======== Information supplied ========
/-! ### §1 Second-order condition at a local maximum -/

/-- At a local maximum of a function continuous there, `deriv (deriv g) ≤ 0` (contrapositive of
Mathlib's second-derivative test `isLocalMin_of_deriv_deriv_pos`: a point that is both a local max and a
local min is a point of local constancy, where `deriv (deriv g) = 0`). [folklore] -/
private theorem deriv_deriv_nonpos_of_isLocalMax {g : ℝ → ℝ} {x : ℝ} (hmax : IsLocalMax g x)
    (hc : ContinuousAt g x) : deriv (deriv g) x ≤ 0 := by
  by_contra h
  push Not at h
  have hmin : IsLocalMin g x := isLocalMin_of_deriv_deriv_pos h hmax.deriv_eq_zero hc
  have hconst : ∀ᶠ y in 𝓝 x, g y = g x := by
    filter_upwards [hmax, hmin] with y h1 h2
    exact le_antisymm h1 h2
  have hd : ∀ᶠ y in 𝓝 x, deriv g y = 0 := by
    filter_upwards [hconst.eventually_nhds] with y hy
    have : deriv g y = deriv (fun _ => g x) y := Filter.EventuallyEq.deriv_eq hy
    simpa using this
  have h0 : deriv (deriv g) x = deriv (fun _ => (0 : ℝ)) x := Filter.EventuallyEq.deriv_eq hd
  simp at h0
  exact absurd h0 (ne_of_gt h)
========
▸ **Work to complete**
Which lines run from the one holding "filter_upwards [hmax, hmin] with y h1 h2" through the one holding "have h0 : deriv" in the records above? Repeat them exactly, both included, and nothing more.

▸ **Reply**
    filter_upwards [hmax, hmin] with y h1 h2
    exact le_antisymm h1 h2
  have hd : ∀ᶠ y in 𝓝 x, deriv g y = 0 := by
    filter_upwards [hconst.eventually_nhds] with y hy
    have : deriv g y = deriv (fun _ => g x) y := Filter.EventuallyEq.deriv_eq hy
    simpa using this
  have h0 : deriv (deriv g) x = deriv (fun _ => (0 : ℝ)) x := Filter.EventuallyEq.deriv_eq hd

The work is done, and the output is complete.